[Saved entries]
________
import Summits.QuantumFields.YangMills.Theorems.ColdStartUniversalityLatticeLangevinAlmostSureErgodic
import HarnessLib

/-!
# Route `ColdStartUniversality` (fixed-cut-off SZZ dynamics): ★★★ ALMOST SURELY, THE EMPIRICAL MEASURE OF A SINGLE COLD-START RUN CONVERGES
# WEAKLY TO THE WILSON–GIBBS MEASURE — `T⁻¹∫₀ᵀ f(U_r) dr → ∫ f dμ_(β')` for ALL continuous `f` simultaneously, a.s.

Helper file (seat `ym-line-csu-p1`, g33; `--supports stmt-QuantumFields-24809`).  File 52 gives, for EACH bounded measurable `G`, the almost-sure
convergence of the time average `T⁻¹∫₀ᵀ G(U_r) dr → μ_(β')(G)`.  Since `C(SU(2)^E, ℝ)` is separable (compact metrisable configuration space) and time
averages are `1`-Lipschitz in the sup norm, the exceptional null sets of a countable dense family can be united: for EVERY strong solution `U` of
the SU(2) SZZ dynamics from a deterministic start on ANY probability space (every coupling),
* ★★★ `ae_tendsto_timeAverage_forall_continuousMap` — almost surely, for EVERY `f ∈ C(SU(2)^E, ℝ)`,
  `T⁻¹ ∫_(0,T] f(U_r) dr → ∫ f dμ_(β')` — i.e. the empirical (occupation) measures `T⁻¹∫₀ᵀ δ_(U_r) dr` of a single run converge WEAKLY to the
  Wilson–Gibbs measure `μ_(β')`, almost surely, from every start: the cold-start Langevin simulation is ergodic in the strongest practical sense.
THEOREMS ONLY, no definition, no sorry; [folklore].  HONEST FRAMING: fixed cut-off (no rate uniform in the observable is claimed here; rates for
individual observables are in files 49–56); `UniformColdStartMixing` (24809) is NOT restated; no crux, rung or summit statement is proved; the
Yang–Mills mass gap is NOT proved.
-/

set_option autoImplicit false

noncomputable section

namespace Summit.QuantumFields.YangMills.Theorems.ColdStartUniversality.LiebRobinson

open MeasureTheory ProbabilityTheory Matrix Complex Finset Filter Set Metric
open scoped ComplexConjugate BigOperators Matrix NNReal ENNReal Topology
open Literature.Probability.Process Literature.MathematicalPhysics.QuantumFieldTheory
open Literature.MathematicalPhysics.QuantumFieldTheory.Balaban1983to89
open Literature.MathematicalPhysics.QuantumLattice (fundamentalRep fundamentalLatticeRep continuous_fundamentalRep fundamentalRep_apply)

variable {L : ℕ} [NeZero L]

/-- ★★★ **Almost-sure weak convergence of the empirical measures of a single run.**  For every strong solution `U` of the SU(2) SZZ dynamics from a
deterministic start on any space: almost surely, for EVERY continuous `f : SU(2)^E → ℝ`, `T⁻¹ ∫_(0,T] f(U_r) dr → ∫ f dμ_(β')` as `T → ∞`. [folklore] -/
theorem ae_tendsto_timeAverage_forall_continuousMap (L : ℕ) [NeZero L] (β' : ℝ)
    (x : GaugeConfig 3 L (Matrix.specialUnitaryGroup (Fin 2) ℂ))
    {Ω : Type} [MeasurableSpace Ω] {P : Measure Ω} [IsProbabilityMeasure P]
    {W : ℝ≥0 → Ω → (Edge 3 L × NoiseIdx 2 → ℝ)} (hW : IsFlatBrownian W P)
    {U : ℝ≥0 → Ω → GaugeConfig 3 L (Matrix.specialUnitaryGroup (Fin 2) ℂ)} (hU0 : ∀ ω, U 0 ω = x)
    (hU : (latticeLangevinDynamics (fundamentalLatticeRep 2) β').IsSolution (fundamentalRep (Fin 2)) hW.natFiltration P W U) :
    ∀ᵐ ω ∂P, ∀ f : C(GaugeConfig 3 L (Matrix.specialUnitaryGroup (Fin 2) ℂ), ℝ),
      Tendsto (fun T : ℝ => T⁻¹ * ∫ r in Ioc 0 T, f (U r.toNNReal ω)) atTop
        (𝓝 (∫ z, f z ∂(wilsonMeasure (d := 3) (L := L) (fundamentalRep (Fin 2)) β'))) := by
  classical
  haveI := secondCountableTopology_su2
  haveI := borelSpace_config L
  haveI : IsProbabilityMeasure (wilsonMeasure (d := 3) (L := L) (fundamentalRep (Fin 2)) β') :=
    isProbabilityMeasure_wilsonMeasure (d := 3) (L := L) (fundamentalRep (Fin 2)) (continuous_fundamentalRep (Fin 2)) β'
  set μ : Measure (GaugeConfig 3 L (Matrix.specialUnitaryGroup (Fin 2) ℂ)) := wilsonMeasure (d := 3) (L := L) (fundamentalRep (Fin 2)) β' with hμ
  -- a countable sup-norm-dense family of continuous functions
  obtain ⟨D, hDc, hDd⟩ := TopologicalSpace.exists_countable_dense C(GaugeConfig 3 L (Matrix.specialUnitaryGroup (Fin 2) ℂ), ℝ)
  -- a jointly measurable realisation from the same start (time integrals of ALL observables agree along it, a.s.)
  obtain ⟨V, hV⟩ := exists_flow_measurable_uncurry L β' hW
  have hae := latticeLangevin_pathwise_unique hW β' x hU0 (hV x).1 hU (hV x).2.1
  -- a.s. convergence for every member of the countable family
  have hD : ∀ᵐ ω ∂P, ∀ g ∈ D, Tendsto (fun T : ℝ => T⁻¹ * ∫ r in Ioc 0 T, g (U r.toNNReal ω)) atTop (𝓝 (∫ z, g z ∂μ)) := by
    rw [ae_ball_iff hDc]
    intro g _
    exact ae_tendsto_timeAverage_wilson_of_bounded L β' x hW hU0 hU g.continuous.measurable (CG := ‖g‖)
      (fun z => by simpa [Real.norm_eq_abs] using g.norm_coe_le_norm z)
  filter_upwards [hD, hae] with ω hωD hωV f
  -- measurability of `r ↦ f(U_r ω)` along this path (through `V`)
  have hpath : ∀ r : ℝ, U r.toNNReal ω = V x r.toNNReal ω := fun r => hωV _
  have hVr : Measurable fun r : ℝ => V x r.toNNReal ω := (hV x).2.2.comp (measurable_real_toNNReal.prodMk measurable_const)
  have hmeas : ∀ g : C(GaugeConfig 3 L (Matrix.specialUnitaryGroup (Fin 2) ℂ), ℝ), Measurable fun r : ℝ => g (U r.toNNReal ω) := by
    intro g
    have h1 : (fun r : ℝ => g (U r.toNNReal ω)) = fun r : ℝ => g (V x r.toNNReal ω) := funext fun r => by rw [hpath r]
    rw [h1]; exact g.continuous.measurable.comp hVr
  -- time averages are `1`-Lipschitz in the sup norm
  have havg : ∀ (g g' : C(GaugeConfig 3 L (Matrix.specialUnitaryGroup (Fin 2) ℂ), ℝ)) (T : ℝ), 0 < T →
      |(T⁻¹ * ∫ r in Ioc 0 T, g (U r.toNNReal ω)) - T⁻¹ * ∫ r in Ioc 0 T, g' (U r.toNNReal ω)| ≤ dist g g' := by
    intro g g' T hT
    haveI : IsFiniteMeasure (volume.restrict (Ioc (0 : ℝ) T)) := isFiniteMeasure_restrict.2 measure_Ioc_lt_top.ne
    have hint : ∀ g : C(GaugeConfig 3 L (Matrix.specialUnitaryGroup (Fin 2) ℂ), ℝ),
        Integrable (fun r : ℝ => g (U r.toNNReal ω)) (volume.restrict (Ioc 0 T)) := fun g =>
      (integrable_const ‖g‖).mono' (hmeas g).aestronglyMeasurable
        (Eventually.of_forall fun r => by simpa using g.norm_coe_le_norm (U r.toNNReal ω))
    rw [← mul_sub, ← integral_sub (hint g) (hint g'), abs_mul, abs_inv, abs_of_pos hT]
    have hb := norm_setIntegral_le_of_norm_le_const (μ := volume) (s := Ioc 0 T) measure_Ioc_lt_top
      (f := fun r : ℝ => g (U r.toNNReal ω) - g' (U r.toNNReal ω)) (C := dist g g')
      (fun r _ => by rw [← dist_eq_norm]; exact g.dist_apply_le_dist _)
    rw [Real.norm_eq_abs, Real.volume_real_Ioc_of_le hT.le, sub_zero] at hb
    calc T⁻¹ * |∫ r in Ioc 0 T, (g (U r.toNNReal ω) - g' (U r.toNNReal ω))| ≤ T⁻¹ * (dist g g' * T) :=
          mul_le_mul_of_nonneg_left hb (inv_nonneg.2 hT.le)
      _ = dist g g' := by field_simp
  -- the Gibbs expectations are `1`-Lipschitz in the sup norm
  have hgibbs : ∀ (g g' : C(GaugeConfig 3 L (Matrix.specialUnitaryGroup (Fin 2) ℂ), ℝ)), |(∫ z, g z ∂μ) - ∫ z, g' z ∂μ| ≤ dist g g' := by
    intro g g'
    have hint : ∀ g : C(GaugeConfig 3 L (Matrix.specialUnitaryGroup (Fin 2) ℂ), ℝ), Integrable (fun z => g z) μ := fun g =>
      (integrable_const ‖g‖).mono' g.continuous.measurable.aestronglyMeasurable (Eventually.of_forall fun z => g.norm_coe_le_norm z)
    rw [← integral_sub (hint g) (hint g')]
    have hb := norm_integral_le_of_norm_le_const (μ := μ) (f := fun z => g z - g' z) (C := dist g g')
      (Eventually.of_forall fun z => by rw [← dist_eq_norm]; exact g.dist_apply_le_dist _)
    simpa [Real.norm_eq_abs] using hb
  -- ε/3
  rw [Metric.tendsto_atTop]
  intro ε hε
  obtain ⟨g, hgD, hfg⟩ : ∃ g ∈ D, dist f g < ε / 3 := hDd.exists_dist_lt f (by linarith)
  obtain ⟨T₀, hT₀⟩ := (Metric.tendsto_atTop.1 (hωD g hgD)) (ε / 3) (by linarith)
  refine ⟨max T₀ 1, fun T hT => ?_⟩
  have hTpos : 0 < T := lt_of_lt_of_le one_pos ((le_max_right _ _).trans hT)
  have h1 := havg f g T hTpos
  have h2 := hT₀ T ((le_max_left _ _).trans hT)
  have h3 := hgibbs g f
  rw [Real.dist_eq] at h2 ⊢
  rw [dist_comm] at h3
  calc |(T⁻¹ * ∫ r in Ioc 0 T, f (U r.toNNReal ω)) - ∫ z, f z ∂μ|
      = |((T⁻¹ * ∫ r in Ioc 0 T, f (U r.toNNReal ω)) - T⁻¹ * ∫ r in Ioc 0 T, g (U r.toNNReal ω)) +
          ((T⁻¹ * ∫ r in Ioc 0 T, g (U r.toNNReal ω)) - ∫ z, g z ∂μ) + ((∫ z, g z ∂μ) - ∫ z, f z ∂μ)| := by ring_nf
    _ ≤ |(T⁻¹ * ∫ r in Ioc 0 T, f (U r.toNNReal ω)) - T⁻¹ * ∫ r in Ioc 0 T, g (U r.toNNReal ω)| +
          |(T⁻¹ * ∫ r in Ioc 0 T, g (U r.toNNReal ω)) - ∫ z, g z ∂μ| + |(∫ z, g z ∂μ) - ∫ z, f z ∂μ| := abs_add_three _ _ _
    _ < ε / 3 + ε / 3 + ε / 3 := by
        have e1 : |(T⁻¹ * ∫ r in Ioc 0 T, f (U r.toNNReal ω)) - T⁻¹ * ∫ r in Ioc 0 T, g (U r.toNNReal ω)| < ε / 3 := lt_of_le_of_lt h1 hfg
        have e3 : |(∫ z, g z ∂μ) - ∫ z, f z ∂μ| < ε / 3 := lt_of_le_of_lt h3 hfg
        linarith
    _ = ε := by ring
________
### [What you will do]
Word for word, restate the lines above from the line containing "haveI : IsProbabilityMeasure" through the line containing "set μ : Measure", with both included and nothing else.

### [Response]
  haveI : IsProbabilityMeasure (wilsonMeasure (d := 3) (L := L) (fundamentalRep (Fin 2)) β') :=
    isProbabilityMeasure_wilsonMeasure (d := 3) (L := L) (fundamentalRep (Fin 2)) (continuous_fundamentalRep (Fin 2)) β'
  set μ : Measure (GaugeConfig 3 L (Matrix.specialUnitaryGroup (Fin 2) ℂ)) := wilsonMeasure (d := 3) (L := L) (fundamentalRep (Fin 2)) β' with hμ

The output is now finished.